(Saved entries)
[Start of Attachment]
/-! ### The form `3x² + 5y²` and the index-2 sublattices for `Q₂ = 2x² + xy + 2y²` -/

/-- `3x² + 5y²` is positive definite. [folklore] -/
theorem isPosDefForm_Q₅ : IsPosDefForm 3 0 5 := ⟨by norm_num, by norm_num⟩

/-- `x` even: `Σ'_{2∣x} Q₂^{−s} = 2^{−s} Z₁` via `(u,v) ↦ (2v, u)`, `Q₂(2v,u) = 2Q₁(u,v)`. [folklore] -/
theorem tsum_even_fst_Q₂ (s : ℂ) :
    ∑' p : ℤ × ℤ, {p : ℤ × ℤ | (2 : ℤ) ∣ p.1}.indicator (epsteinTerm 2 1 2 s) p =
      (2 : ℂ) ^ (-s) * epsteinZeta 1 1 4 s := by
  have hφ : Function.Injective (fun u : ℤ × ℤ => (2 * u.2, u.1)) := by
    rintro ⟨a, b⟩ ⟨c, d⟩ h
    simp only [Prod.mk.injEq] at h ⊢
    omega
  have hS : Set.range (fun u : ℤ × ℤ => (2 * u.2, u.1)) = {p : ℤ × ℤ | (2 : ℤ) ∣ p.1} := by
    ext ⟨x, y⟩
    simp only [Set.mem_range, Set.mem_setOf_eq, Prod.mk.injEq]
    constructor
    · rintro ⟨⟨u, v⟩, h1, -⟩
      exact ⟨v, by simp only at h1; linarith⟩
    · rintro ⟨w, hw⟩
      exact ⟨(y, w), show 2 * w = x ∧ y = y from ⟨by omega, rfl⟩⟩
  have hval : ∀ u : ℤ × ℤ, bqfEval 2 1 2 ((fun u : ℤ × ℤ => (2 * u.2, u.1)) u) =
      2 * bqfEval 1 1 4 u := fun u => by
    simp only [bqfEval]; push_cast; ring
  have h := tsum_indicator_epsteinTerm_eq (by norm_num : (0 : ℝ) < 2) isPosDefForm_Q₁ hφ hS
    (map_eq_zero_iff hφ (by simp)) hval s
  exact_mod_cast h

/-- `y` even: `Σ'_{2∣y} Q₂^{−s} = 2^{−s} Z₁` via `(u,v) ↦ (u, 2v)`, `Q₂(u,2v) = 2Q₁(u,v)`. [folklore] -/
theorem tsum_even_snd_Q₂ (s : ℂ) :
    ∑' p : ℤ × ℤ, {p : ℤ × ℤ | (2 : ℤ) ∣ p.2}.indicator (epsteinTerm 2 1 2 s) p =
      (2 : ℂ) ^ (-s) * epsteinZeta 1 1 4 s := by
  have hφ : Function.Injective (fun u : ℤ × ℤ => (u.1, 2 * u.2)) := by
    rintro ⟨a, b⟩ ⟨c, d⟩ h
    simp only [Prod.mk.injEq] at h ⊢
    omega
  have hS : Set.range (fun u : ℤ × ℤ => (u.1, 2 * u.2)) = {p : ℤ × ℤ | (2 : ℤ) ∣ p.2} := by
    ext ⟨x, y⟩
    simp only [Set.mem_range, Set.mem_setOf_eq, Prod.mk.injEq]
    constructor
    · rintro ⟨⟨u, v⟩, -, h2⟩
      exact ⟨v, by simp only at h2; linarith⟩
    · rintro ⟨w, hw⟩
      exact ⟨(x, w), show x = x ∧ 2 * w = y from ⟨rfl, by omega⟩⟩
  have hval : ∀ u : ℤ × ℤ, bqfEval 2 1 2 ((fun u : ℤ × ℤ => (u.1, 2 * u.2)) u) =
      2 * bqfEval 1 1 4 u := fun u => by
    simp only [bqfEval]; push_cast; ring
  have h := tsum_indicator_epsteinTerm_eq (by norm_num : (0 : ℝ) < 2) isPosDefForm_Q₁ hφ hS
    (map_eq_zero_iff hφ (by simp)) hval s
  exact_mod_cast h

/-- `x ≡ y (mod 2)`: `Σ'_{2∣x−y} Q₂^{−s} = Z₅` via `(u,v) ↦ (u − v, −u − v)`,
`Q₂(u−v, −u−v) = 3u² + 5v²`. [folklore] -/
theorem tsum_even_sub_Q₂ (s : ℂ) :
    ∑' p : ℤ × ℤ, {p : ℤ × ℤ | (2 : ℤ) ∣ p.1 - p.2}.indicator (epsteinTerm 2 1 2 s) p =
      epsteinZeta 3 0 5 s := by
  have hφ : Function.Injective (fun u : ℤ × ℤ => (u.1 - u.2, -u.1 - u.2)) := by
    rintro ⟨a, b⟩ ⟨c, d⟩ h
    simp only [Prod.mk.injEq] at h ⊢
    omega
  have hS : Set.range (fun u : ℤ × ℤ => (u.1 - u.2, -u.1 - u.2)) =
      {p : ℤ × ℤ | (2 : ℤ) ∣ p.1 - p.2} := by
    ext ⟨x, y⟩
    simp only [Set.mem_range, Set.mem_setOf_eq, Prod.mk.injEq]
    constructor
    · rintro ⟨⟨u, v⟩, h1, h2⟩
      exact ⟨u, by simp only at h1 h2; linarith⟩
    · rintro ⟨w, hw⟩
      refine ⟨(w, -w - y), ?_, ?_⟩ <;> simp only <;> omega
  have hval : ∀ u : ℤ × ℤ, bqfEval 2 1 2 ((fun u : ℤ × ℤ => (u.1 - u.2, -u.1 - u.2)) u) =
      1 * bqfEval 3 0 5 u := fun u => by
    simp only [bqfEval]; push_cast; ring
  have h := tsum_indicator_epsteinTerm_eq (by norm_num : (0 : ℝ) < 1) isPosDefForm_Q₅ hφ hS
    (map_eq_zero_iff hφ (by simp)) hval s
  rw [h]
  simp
[End of Attachment]
Each line above is to be reproduced exactly.

/-! ### The form `3x² + 5y²` and the index-2 sublattices for `Q₂ = 2x² + xy + 2y²` -/

/-- `3x² + 5y²` is positive definite. [folklore] -/
theorem isPosDefForm_Q₅ : IsPosDefForm 3 0 5 := ⟨by norm_num, by norm_num⟩

/-- `x` even: `Σ'_{2∣x} Q₂^{−s} = 2^{−s} Z₁` via `(u,v) ↦ (2v, u)`, `Q₂(2v,u) = 2Q₁(u,v)`. [folklore] -/
theorem tsum_even_fst_Q₂ (s : ℂ) :
    ∑' p : ℤ × ℤ, {p : ℤ × ℤ | (2 : ℤ) ∣ p.1}.indicator (epsteinTerm 2 1 2 s) p =
      (2 : ℂ) ^ (-s) * epsteinZeta 1 1 4 s := by
  have hφ : Function.Injective (fun u : ℤ × ℤ => (2 * u.2, u.1)) := by
    rintro ⟨a, b⟩ ⟨c, d⟩ h
    simp only [Prod.mk.injEq] at h ⊢
    omega
  have hS : Set.range (fun u : ℤ × ℤ => (2 * u.2, u.1)) = {p : ℤ × ℤ | (2 : ℤ) ∣ p.1} := by
    ext ⟨x, y⟩
    simp only [Set.mem_range, Set.mem_setOf_eq, Prod.mk.injEq]
    constructor
    · rintro ⟨⟨u, v⟩, h1, -⟩
      exact ⟨v, by simp only at h1; linarith⟩
    · rintro ⟨w, hw⟩
      exact ⟨(y, w), show 2 * w = x ∧ y = y from ⟨by omega, rfl⟩⟩
  have hval : ∀ u : ℤ × ℤ, bqfEval 2 1 2 ((fun u : ℤ × ℤ => (2 * u.2, u.1)) u) =
      2 * bqfEval 1 1 4 u := fun u => by
    simp only [bqfEval]; push_cast; ring
  have h := tsum_indicator_epsteinTerm_eq (by norm_num : (0 : ℝ) < 2) isPosDefForm_Q₁ hφ hS
    (map_eq_zero_iff hφ (by simp)) hval s
  exact_mod_cast h

/-- `y` even: `Σ'_{2∣y} Q₂^{−s} = 2^{−s} Z₁` via `(u,v) ↦ (u, 2v)`, `Q₂(u,2v) = 2Q₁(u,v)`. [folklore] -/
theorem tsum_even_snd_Q₂ (s : ℂ) :
    ∑' p : ℤ × ℤ, {p : ℤ × ℤ | (2 : ℤ) ∣ p.2}.indicator (epsteinTerm 2 1 2 s) p =
      (2 : ℂ) ^ (-s) * epsteinZeta 1 1 4 s := by
  have hφ : Function.Injective (fun u : ℤ × ℤ => (u.1, 2 * u.2)) := by
    rintro ⟨a, b⟩ ⟨c, d⟩ h
    simp only [Prod.mk.injEq] at h ⊢
    omega
  have hS : Set.range (fun u : ℤ × ℤ => (u.1, 2 * u.2)) = {p : ℤ × ℤ | (2 : ℤ) ∣ p.2} := by
    ext ⟨x, y⟩
    simp only [Set.mem_range, Set.mem_setOf_eq, Prod.mk.injEq]
    constructor
    · rintro ⟨⟨u, v⟩, -, h2⟩
      exact ⟨v, by simp only at h2; linarith⟩
    · rintro ⟨w, hw⟩
      exact ⟨(x, w), show x = x ∧ 2 * w = y from ⟨rfl, by omega⟩⟩
  have hval : ∀ u : ℤ × ℤ, bqfEval 2 1 2 ((fun u : ℤ × ℤ => (u.1, 2 * u.2)) u) =
      2 * bqfEval 1 1 4 u := fun u => by
    simp only [bqfEval]; push_cast; ring
  have h := tsum_indicator_epsteinTerm_eq (by norm_num : (0 : ℝ) < 2) isPosDefForm_Q₁ hφ hS
    (map_eq_zero_iff hφ (by simp)) hval s
  exact_mod_cast h

/-- `x ≡ y (mod 2)`: `Σ'_{2∣x−y} Q₂^{−s} = Z₅` via `(u,v) ↦ (u − v, −u − v)`,
`Q₂(u−v, −u−v) = 3u² + 5v²`. [folklore] -/
theorem tsum_even_sub_Q₂ (s : ℂ) :
    ∑' p : ℤ × ℤ, {p : ℤ × ℤ | (2 : ℤ) ∣ p.1 - p.2}.indicator (epsteinTerm 2 1 2 s) p =
      epsteinZeta 3 0 5 s := by
  have hφ : Function.Injective (fun u : ℤ × ℤ => (u.1 - u.2, -u.1 - u.2)) := by
    rintro ⟨a, b⟩ ⟨c, d⟩ h
    simp only [Prod.mk.injEq] at h ⊢
    omega
  have hS : Set.range (fun u : ℤ × ℤ => (u.1 - u.2, -u.1 - u.2)) =
      {p : ℤ × ℤ | (2 : ℤ) ∣ p.1 - p.2} := by
    ext ⟨x, y⟩
    simp only [Set.mem_range, Set.mem_setOf_eq, Prod.mk.injEq]
    constructor
    · rintro ⟨⟨u, v⟩, h1, h2⟩
      exact ⟨u, by simp only at h1 h2; linarith⟩
    · rintro ⟨w, hw⟩
      refine ⟨(w, -w - y), ?_, ?_⟩ <;> simp only <;> omega
  have hval : ∀ u : ℤ × ℤ, bqfEval 2 1 2 ((fun u : ℤ × ℤ => (u.1 - u.2, -u.1 - u.2)) u) =
      1 * bqfEval 3 0 5 u := fun u => by
    simp only [bqfEval]; push_cast; ring
  have h := tsum_indicator_epsteinTerm_eq (by norm_num : (0 : ℝ) < 1) isPosDefForm_Q₅ hφ hS
    (map_eq_zero_iff hφ (by simp)) hval s
  rw [h]
  simp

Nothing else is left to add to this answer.